Of course most of those who had walked through the leafy lanes round Edgbaston, pausing to wonder at the expensive housing, the posh cars and all the other trappings of wealth wanted to see either England bowl out West Indies cheaply or Brian Lara plunder its attack.

In fact neither happened although Darren Gough took his tally to three wickets in the innings and 150 in his career when he bowled Sherwin Campbell and set up Lara for a catch behind the wicket with one of his best spells.

Lara waited 12 minutes before he received a ball but he then hit two fours off successive balls. Campbell began impatiently as if he had a train to catch or a wager on the run rate. In the first half hour 43 runs came and soon afterwards an exquisitely timed drive past the bowler for four; a boundary from a forward defensive stroke.

No doubt then that the man can still bat in the company of angels. Another four, from the striving Ed Giddins, came after he seemed to pause in mid stroke to find an exact hole in the field; and even his defensive leaves were a delight to watch; a matador near the horns. One hundred came up in the 29th over of the innings, and by noon 68 had been added in the hour. There had been no sign of a wicket but when Gough came back at the Press Box End the atmosphere changed. We had been promised a heatwave - with apologies to anyone who lives in Chennai who may think that 30 degrees is a cool summer's day - but instead the clouds lingered and the temperatures stayed in the low 20s, conditions which fitted Gough like a close-cut tee- shirt.

First he made Campbell into his 150th victim - just 300 behind Courtney Walsh let us remember - with a ball that nipped back off the pitch and left Campbell stumbling like a man who has celebrated too well. Twelve runs and four overs later he had set up Lara with bouncers, with a full-pitch ball that almost got through and a yorker. That seemed to unsettle the great man and the sharp outswinger that followed found him groping forward and edging the ball to Alec Stewart.

He walked without a backward glance and with him went the last chance that West Indies would race to a big total and roll England over in three days. Cue for a long defensive haul by Shivnarine Chanderpaul and Jimmy Adams, experts in the art of avoiding a stroke, mean as a convention full of misers and, for all Walsh and Ambrose probably address them as ``sonny'' with all the experience gained in 88 Tests.

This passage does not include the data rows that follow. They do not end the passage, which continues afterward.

/-!
# BalabanUVNodes ∕ node N18 = NE5 — N18 AT THE PLAQUETTE-ENVELOPE TABLES AND AT THE GENERATED TABLES INSIDE THEM: [I] p. 263 L9–13 («|∂(M^a U) − 1| < 2α₀′(L^aξ)²»,
# every `a`) as a theorem at the transport of record, node00-def-W1's clause `horig` discharged for the plaquette condition, N18's statement of record at the
# canonical ε-small fields in closed form, and its transfer to the generated reading — no side condition at `α_L`
# (Track A, DAG node N18 = `T4OutputRate.NE5` :211; cluster K4 «SpineRates»; module 16b of seat pub-ymgap-dag-n18-d, strategy s2)

HONEST FRAMING.  Count-neutral kernel bookkeeping (`--supports … --as helper`), composition BY NAME of landed theorems; NE5 is NOT PRINTED and NOT proved;
N18 is NOT discharged; no inhabitant of `IsDatumOfRecord₁₂C` is claimed (K0′).  Only the PLAQUETTE half (1.11) of the print's small-field conditions is
modelled by these tables — the small-local-gauge half (1.12) (`CondI.localGauge`) is not touched, so the space table of record `spaceI` is NOT reached here.

WHY.  Module 13 (`…N18AdmTransportPlaqSmall`, p485563) typed the plaquette-small tables `(k, j, Y) ↦ (ι·, 0) '' {V | PlaqSmall (a F θ k) V}` with the transport clause
`hT₀` a theorem GIVEN a threshold family `a` with sign, sharp [B-Avg] (51) step law and chart guard; dag-n18-e's module 11 (`…N18AdmTransportPlaqEnvelope`, p491982,
LENS card T8) discharged those for the ENVELOPE `e_{L,α}(ε_k²) = α·ε_k²·(1 + (4C_Lα∕(L²(L²−1)))·ε_k²)`, `C_L = 143·(16L²)²` (`admTransport_plaqEnvelope`, side
conditions `4C_Lα ≤ L²(L²−1)`, `32L²α ≤ δ_N∕2`), with NONE left at the canonical `α_L(N, F) = min (L²(L²−1)∕(4C_L)) (δ_N∕2∕(32L²))` (`admTransport_plaqEnvelope_alphaL`).
Module 16a (`…N18AtGeneratedTables`) proved: a transport-closed table family containing the strictly small fields contains their averaging-closure and passes N18
to W1's generated reading.  THIS FILE instantiates: strictly `αε_k²`-small fields lie in the envelope tables (`le_plaqEnvelope`), so (§1) the generated tables of
`PlaqSmall (α·ε_k²)` under the transport of record lie inside the envelope tables and inside the `2αε_k²`-tables — W1's clause `horig` for the plaquette condition and
[I] p. 263 L9–13 as theorems — and N18 at the envelope tables gives N18 at the generated reading; (§2) at `α_L` every side condition disappears and N18's statement
of record at the canonical ε-small fields is displayed in closed form with table family, thresholds and transport clause pinned by name.

WHAT (all `theorem`, 0 `def`).  §1 parametric `α`: `plaqSmall_mem_plaqEnvelopeTable`, `avGen_plaqSmall_mem_plaqEnvelopeTable`, ★ `spGen_plaqSmall_subset_plaqEnvelope`,
`spGen_plaqSmall_subset_two_mul`, ★ `horig_plaqSmall_plaqEnvelope`, ★ `plaqSmall_two_mul_avIter` ([I] p. 263 L9–13: `|∂(M^a U) − 1| < 2αε_k²` for `|∂U − 1| < αε_{k+a}²`,
EVERY `a`), `admBg_spGen_plaqSmall_nonempty`, ★ `s_N18_readingGenPlaqSmall₁₂_of_plaqEnvelope`.  §2 canonical `α_L`, no side condition:
★ `s_N18_readingAdmPlaqEnvelope₁₂_iff` (N18's statement of record AT THE CANONICAL ε-SMALL FIELDS), `s_N18_readingAdmPlaqEnvelope₁₂_of_ofRecord`,
`spGen_plaqSmall_subset_plaqEnvelope_alphaL`, ★ `s_N18_readingGenPlaqSmall₁₂_of_plaqEnvelope_alphaL`.

One finite four-torus programme at fixed `ε`; NOT the continuum limit, NOT OS, NOT a mass gap, NOT Clay.  0 `def`, 0 `sorry`.  Sources (TYPES only): T. Bałaban,
CMP **109** (1987) [Balaban1987RG1] (0.4) p. 253, (0.18) p. 255, (0.21)–(0.25) pp. 256–257, Thm 1 p. 259, (1.11)–(1.16) p. 262, p. 263 L5–21 and (1.18);
CMP **116** (1988) [Balaban1988RG2Cluster] (2.13) p. 14; CMP **98** (1985) [Balaban1985Averaging] Prop. 1 (51) and Prop. 2 (53)–(54) p. 26; C. King, CMP **103**
(1986) [King1986] (3.40)–(3.42) p. 660.
-/

noncomputable section

open Set Metric
open scoped Matrix.Norms.L2Operator

namespace YMDAG.N18.W1Reading

open Literature.MathematicalPhysics.QuantumFieldTheory.Balaban1983to89
open Literature.MathematicalPhysics.QuantumFieldTheory.Balaban1983to89.T4Continuum
open Literature.MathematicalPhysics.QuantumFieldTheory.Balaban1983to89.T4OutputRate (Window)
open Literature.MathematicalPhysics.QuantumFieldTheory.Balaban1983to89.ExpMeanLog (deltaSU deltaSU_pos)
open Literature.MathematicalPhysics.QuantumFieldTheory.Balaban1983to89.Node00 (Stage12Params IsDatumOfRecord₁₂C NE2Objects₁₁ NE3Letters₁₁ prependCoupling
  MatA ιSU avOfRecord)
open Literature.MathematicalPhysics.QuantumFieldTheory.Balaban1983to89.Node00.Sect2 (domSys CPair ofBackgroundC cubeDom)
open Literature.MathematicalPhysics.QuantumFieldTheory.Balaban1983to89.Node00.W1 (ReadingData LevelPairing LetterInputs ClusterTower pairOfRecord functionalC AdmBg
  AvGen avIter spGen mem_spGen_iff hT₀_spGen spGen_subset_of_hunif avGen_of_origin avGen_iff_origin)
open Summit.QuantumFields.BalabanUV.T4Continuum.B13Carriers (transportRaw)
open Summit.QuantumFields.BalabanUV.T4Continuum.Spine.NE5
open YMDAG.N18.HLayer
open YMDAG.UVSplit

variable {N : ℕ} [NeZero N]

/-! ## §1 The instance: strictly plaquette-small fields, the transport of record, the envelope tables (parametric `α`) -/

section Envelope

variable (α : T4Family → ℝ) (hα : ∀ F, 0 < α F)
  (hsmall : ∀ F : T4Family, 4 * (143 * ((16 : ℝ) * (F.L : ℝ) ^ 2) ^ 2) * α F ≤ (F.L : ℝ) ^ 2 * ((F.L : ℝ) ^ 2 - 1))
  (hguard : ∀ F : T4Family, (32 : ℝ) * (F.L : ℝ) ^ 2 * α F ≤ deltaSU (Fin N) / 2)

include hα in
/-- **THE STRICTLY SMALL FIELDS ARE READ INSIDE THE ENVELOPE TABLES**: `|∂U − 1| < α·ε_k²` ⇒ `(ιU, 0)` lies in every entry of the level-`k` envelope table
(`le_plaqEnvelope`: `αε_k² ≤ e_{L,α}(ε_k²)`). [cite: Balaban1987RG1, (0.18) p.255 and p.263 L5-9, L19-21] -/
theorem plaqSmall_mem_plaqEnvelopeTable (F : T4Family) (θ : Stage12Params F N) (k : ℕ) (U : GaugeField (F.P k) 0 (Node00.SU N))
    (hU : PlaqSmall (α F * F.eps k ^ 2) U) (j : ℕ) (Y : (domSys (F.P k) θ.τ9.M j).Dom) :
    ofBackgroundC (ιSU N) U ∈ (fun (k j : ℕ) (_ : (domSys (F.P k) θ.τ9.M j).Dom) =>
      ofBackgroundC (ιSU N) '' {V : GaugeField (F.P k) 0 (Node00.SU N) |
        PlaqSmall (α F * F.eps k ^ 2 * (1 + 4 * (143 * ((16 : ℝ) * (F.L : ℝ) ^ 2) ^ 2) * α F
          / ((F.L : ℝ) ^ 2 * ((F.L : ℝ) ^ 2 - 1)) * F.eps k ^ 2)) V}) k j Y :=
  (mem_image_ofBackgroundC_iff _ U).2 fun p => (hU p).trans_le (le_plaqEnvelope F (hα F).le k)

include hα hsmall hguard in
/-- **GENERATED FIELDS ARE READ INSIDE THE ENVELOPE TABLES**: the averaging-closure (under the transport of record) of the strictly `αε²`-small fields lies in the
envelope tables — module 16a §1 with `hstrict := plaqSmall_mem_plaqEnvelopeTable` and `hT :=` dag-n18-e's `admTransport_plaqEnvelope`.
[cite: Balaban1987RG1, p.262 (iv) and p.263 L9-13; Balaban1985Averaging, Prop. 1 (51) p.26; King1986, (3.41)-(3.42) p.660] -/
theorem avGen_plaqSmall_mem_plaqEnvelopeTable (F : T4Family) (θ : Stage12Params F N) {k : ℕ} {U : GaugeField (F.P k) 0 (Node00.SU N)}
    (h : AvGen (fun k (U : GaugeField (F.P k) 0 (Node00.SU N)) => PlaqSmall (α F * F.eps k ^ 2) U)
      (fun k => transportRaw F k (avOfRecord F N (k + 1) 0)) k U)
    (j : ℕ) (Y : (domSys (F.P k) θ.τ9.M j).Dom) :
    ofBackgroundC (ιSU N) U ∈ (fun (k j : ℕ) (_ : (domSys (F.P k) θ.τ9.M j).Dom) =>
      ofBackgroundC (ιSU N) '' {V : GaugeField (F.P k) 0 (Node00.SU N) |
        PlaqSmall (α F * F.eps k ^ 2 * (1 + 4 * (143 * ((16 : ℝ) * (F.L : ℝ) ^ 2) ^ 2) * α F
          / ((F.L : ℝ) ^ 2 * ((F.L : ℝ) ^ 2 - 1)) * F.eps k ^ 2)) V}) k j Y :=
  avGen_mem_of_admTransport _ _ (fun k U hU j Y => plaqSmall_mem_plaqEnvelopeTable α hα F θ k U hU j Y)
    (fun k U hU j X => admTransport_plaqEnvelope α hα hsmall hguard F θ k U hU j X) h j Y

include hα hsmall hguard in
/-- ★ **THE GENERATED TABLES OF THE STRICTLY PLAQUETTE-SMALL FIELDS LIE INSIDE THE ENVELOPE TABLES** (node00-def-W1's `spGen … ⊆ sp`, its clause DISCHARGED for the
plaquette condition at the transport of record), entrywise, at every level. [cite: Balaban1987RG1, p.262 (iv), (1.11) p.262, (1.15)-(1.16) and p.263 L5-13] -/
theorem spGen_plaqSmall_subset_plaqEnvelope (F : T4Family) (θ : Stage12Params F N) (k j : ℕ) (Y : (domSys (F.P k) θ.τ9.M j).Dom) :
    spGen F θ.τ9.M N (fun k (U : GaugeField (F.P k) 0 (Node00.SU N)) => PlaqSmall (α F * F.eps k ^ 2) U)
        (fun k => transportRaw F k (avOfRecord F N (k + 1) 0)) k j Y ⊆
      (fun (k j : ℕ) (_ : (domSys (F.P k) θ.τ9.M j).Dom) =>
        ofBackgroundC (ιSU N) '' {V : GaugeField (F.P k) 0 (Node00.SU N) |
          PlaqSmall (α F * F.eps k ^ 2 * (1 + 4 * (143 * ((16 : ℝ) * (F.L : ℝ) ^ 2) ^ 2) * α F
            / ((F.L : ℝ) ^ 2 * ((F.L : ℝ) ^ 2 - 1)) * F.eps k ^ 2)) V}) k j Y :=
  spGen_subset_of_admTransport _ _ (fun k U hU j Y => plaqSmall_mem_plaqEnvelopeTable α hα F θ k U hU j Y)
    (fun k U hU j X => admTransport_plaqEnvelope α hα hsmall hguard F θ k U hU j X) k j Y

By lunch they had nudged the score to 149, and afterwards they dug a hole so deep that the England bowlers could not see them never mind bowl them out. Nasser Hussain switched bowlers and fielders but could not manage to disturb the even tenor of their ways even if there was a quarter chance to Nick Knight at close gully to Robert Croft's off spin and one or two minor mishaps, including an appeal by Stewart after he had dropped the ball and then caught it between his calves. Sadly the ball had bounced.

Five minutes before tea Chanderpaul had such an uncharacteristic rush of blood that the crowd were silent for a second. He took a flash at a ball that was running twice as far from his off stump as most of those he had ignored for three hours and directed the ball straight to Stewart. At 231 for five West Indies was 52 ahead and still tantalisingly close to dominating the game without being sure that resilient England had been buried.